2.10. Methylation-specific PCR (MSP)
DNA sample was isolated using the DNeasy tissue kit (Qiagen, Hilden, Germany). After quantification, 1 μg of DNA was added to 100 μL of water containing 7 μL 3 M NaOH for denaturation at 37°C for 10 min. Then, 550 μL of sodium bisulfite solution provided in the kit was hatched with DNA solution at 50°C water bath for 16 h. Then, DNA samples were purified and amplified with methylated/unmethylated specific primers.
2.11. Statistical analyses
Statistical analyses were performed using GraphPad Prism 6.0 (GraphPad Software, CA, USA) and data were presented using mean ± standard deviation. Student’s t-test or the one-way analysis of variance followed by Tukey’s post hoc test was used for comparison as it was appropriate. Significant difference was considered as P < 0.05.
3. Results
3.1. LINC00592 increased in BC
First, the expression of LINC00592 was detected by qRT-PCR. It was presented that LINC00592 was significantly enhanced in BC tumor samples in comparison with the adjacent tissues (Figure 1a). Also, LINC00592 expression was markedly upregulated in BC cell lines in comparison with normal bladder epithelial cells (Figure 1b). Specifically, 5,637 cells presented with the highest expression of LINC00592 were thereby chosen for the following investigations. These findings suggested that LINC00592 was significantly upregulated in BC.
Figure 1.
LINC00592 expression is enhanced in BC. (a) LINC00592 expression in BC tissue examined using qRT-PCR. (b) LINC00592 expression in bladder epithelial cell and BC cell lines examined using qRT-PCR. ** P < 0.01, *** P < 0.001.
3.2. Knocking down LINC00592 suppressed the malignant behavior of BC cells
To reveal the role of LINC00592, LINC00592 was significantly silenced in 5,637 cells (Figure 2a) followed by cell behavior analyses. CCK-8 assay indicated that silencing LINC00592 markedly inhibited the proliferation of 5,637 cells (Figure 2b). Moreover, inhibiting the expression of LINC00592 also significantly decreased the migration of 5,637 cells (Figure 2c). The epithelial-mesenchymal transitions (EMT) associated detection presented that silencing LINC00592 significantly suppressed MMP-2, MMP-9, and Vimentin, but increased E-cadherin (Figure 2d). In addition, suppressing LINC00592 also markedly promoted the apoptosis of 5,637 cells (Figure 2e). These evidence indicated that suppressing LINC00592 might attenuate the proliferation, migration, and EMT of BC.
Figure 2.
Inhibition of LINC00592 suppressed the proliferation, migration, and EMT of BC cells. (a) Knockdown efficiency of LINC00592 was examined using qRT-PCR. (b)–(e) sh-NC or sh-LINC00592 was transfected into 5,637 cells followed by proliferation, migration, EMT, and apoptosis examinations. (b) Proliferation of 5,637 determined using CCK-8. (c) Migration of 5,637 cells determined using transwell assay. (d) Expression of EMT associated proteins using western blot. (e) Apoptosis of 5,637 cells examined using flow cytometry. ** P < 0.01, *** P < 0.001.

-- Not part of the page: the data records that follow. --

import Summits.QuantumFields.YangMills.Theorems.FlatTubeReductionCoreTransferMomentsCS
import Summits.QuantumFields.YangMills.Theorems.FlatTubeReductionCoreDefectSlowMoments
import Summits.QuantumFields.YangMills.Theorems.LuscherReductionTwistedTraceScalingBOCoreDefectPointwise
import Summits.QuantumFields.YangMills.Theorems.LuscherReductionTwistedTraceScalingBTWindow
import Summits.QuantumFields.YangMills.Theorems.LuscherReductionRunningReductionInnerRegion
import Summits.QuantumFields.YangMills.Theorems.FlatTubeReductionOneSiteKernelOrbitMoment
import HarnessLib

/-!
# The windowed, slow-integrated Cauchy–Schwarz core defect with orbit-distance coefficients

Support file for the crux `NearFlatRatioLaw` (line `ratepack_v2`, stub `stub_hODpot_A`, the `(C2)`-moments route of
`Cruxes/NearFlatRatioLaw/Lines/ratepack-v7-moments-g18.md`, assembly step (A1-inst)).

`…CoreTransferMomentsCS.colour_fpFibreTransfer_defect_sq_le_moments` bounds the pointwise colour-averaged core defect
`(I(u) − c_q P(x') ρ̄(u))²` with coefficients `c₀, c₁` depending on the one-site windows `δ, δu, σ`; here the windows are
chosen POINTWISE through the gauge-orbit distances `d' = orbitDist u'`, `d = orbitDist u` (`‖q(u_k) − 1‖ ≤ orbitDist u`,
`S(u) ≤ 8·orbitDist(u)²·|P₁|`), so that `c₀ = 216βΓ·d'(d' + d)` and `c₁ = K(β A_L (d' + d) + √β/2)` are GAUGE-INVARIANT affine
functions of `orbitDist u`, and then `…CoreDefectSlowMoments.sq_slow_defect_le_colour_moments` integrates the bound against a
slow test function `φ` supported in the input window `{orbitDist ≤ d_I}` (outside the support the integrand is replaced by its
centre, where the pointwise bound is trivial).  The result `colour_defect_sq_slow_le_orbit_moments` is the `u`-integrated core
defect `(∫φ I − c_q P(x') ∫φρ̄)² ≤ (∫φ²ρ̄)·(40(1+η_c) c_q P(x')·((∫g₀ρ̄)𝒴₀ + (∫g₁ρ̄)(𝒴₁+𝒴₂) + 9c₂²(∫ρ̄)(𝒴₃+𝒴₄)) + 2η_c²(c_qP(x'))²∫ρ̄)`
with `g₁(u) = c₁(u)²`, `g₀(u) = (c₀(u) + c₁(u)‖x'‖² + 3c₂‖x'‖⁴)²` polynomial in `orbitDist u` — the origin of the
`orbitDist(u)²φ(u)²` potential of `stub_hODpot_A` — and `𝒴_m(x') = ∫ dc T[Ω_m, W_m](c⁻¹ oT(1,v') c; 1)` the colour-averaged reweighted
central transfers.
-/

noncomputable section

open MeasureTheory Filter Topology Real
open scoped BigOperators
open Literature.MathematicalPhysics.QuantumFieldTheory
open Literature.MathematicalPhysics.QuantumLattice

namespace Summit.QuantumFields.YangMills.Theorems.FemtoTransferGap.TwoLattice.ConstTube

open Summit.QuantumFields.YangMills.Theorems.FemtoTransferGap
open Summit.QuantumFields.YangMills.Theorems.FemtoTransferGap.TwoLattice
open Summit.QuantumFields.YangMills.Theorems.FemtoTransferGap.TwoLattice.Avg
open Summit.QuantumFields.YangMills.Theorems.FemtoTransferGap.TwoLattice.Stiff (LinkSpace)
open Summit.QuantumFields.YangMills.Theorems.FemtoTransferGap.TwoLattice.GnChart (linkCurry)

variable {L : ℕ} [NeZero L]

/-! ## §1 Small tools -/

omit [NeZero L] in
/-- `linkEmbed ∘ linkCurry = id`. [folklore] -/
theorem linkEmbed_linkCurry (x : LinkSpace L) : linkEmbed L (linkCurry x) = x := by
  ext ea; rfl

/-- The window sum dominates the coefficient of `…CoreTransferMomentsCS`: for `0 ≤ d' ≤ 1/2`, `0 ≤ d`, `d' + d ≤ 1`,
`(d'+d) + d' + (d'+d)² + d'² + √(8P₁L³(d'² + d²)) ≤ (4 + √(8P₁L³))(d' + d)`. [folklore] -/
theorem window_sum_le {d' d P : ℝ} (hd'0 : 0 ≤ d') (hd'1 : d' ≤ 1 / 2) (hd0 : 0 ≤ d) (h1 : d' + d ≤ 1) (hP : 0 ≤ P) :
    (d' + d) + d' + (d' + d) ^ 2 + d' ^ 2 + Real.sqrt (P * (d' ^ 2 + d ^ 2)) ≤ (4 + Real.sqrt P) * (d' + d) := by
  have hsq : Real.sqrt (P * (d' ^ 2 + d ^ 2)) ≤ Real.sqrt P * (d' + d) := by
    rw [Real.sqrt_mul hP]
    refine mul_le_mul_of_nonneg_left ?_ (Real.sqrt_nonneg _)
    rw [Real.sqrt_le_left (by linarith)]
    nlinarith
  nlinarith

3.3. LINC00592 recruited methylation associated proteins to enhance the methylation of WIF1 promoter
The lncATLAS analysis revealed that LINC00592 was located in the nucleus (Figure 3a). To further reveal the mechanism of LINC00592, RNA pull-down and RIP assay identified that WIF1, DNMT1, DNMT3A, and DNMT3B were significantly enriched by LINC00592 (Figure 3b and c), suggesting that LINC00592 might involve in methylation regulation. Thus, the methylation of WIF1 was determined and it was found that WIF1 promoter was hypermethylated in 5,637 cells (Figure 3d). These findings indicated that LINC00592 regulated the methylation of WIF1 promoter.
Figure 3.
LINC00592 enhances the methylation of WIF1 promoter via recruiting methyltransferases. (a) Location of LINC00592 predicted using the lncATLAS database. (b) LINC00592 interacted or regulated protein determined using RNA pull-down assay. (c) RIP assay determined the interaction between WIF1, DNMT1, DNMT3A, DNMT3B, and LINC00592. (d) Methylation of WIF1 promoter determined using MSP assay. * P < 0.05, ** P < 0.01, *** P < 0.001.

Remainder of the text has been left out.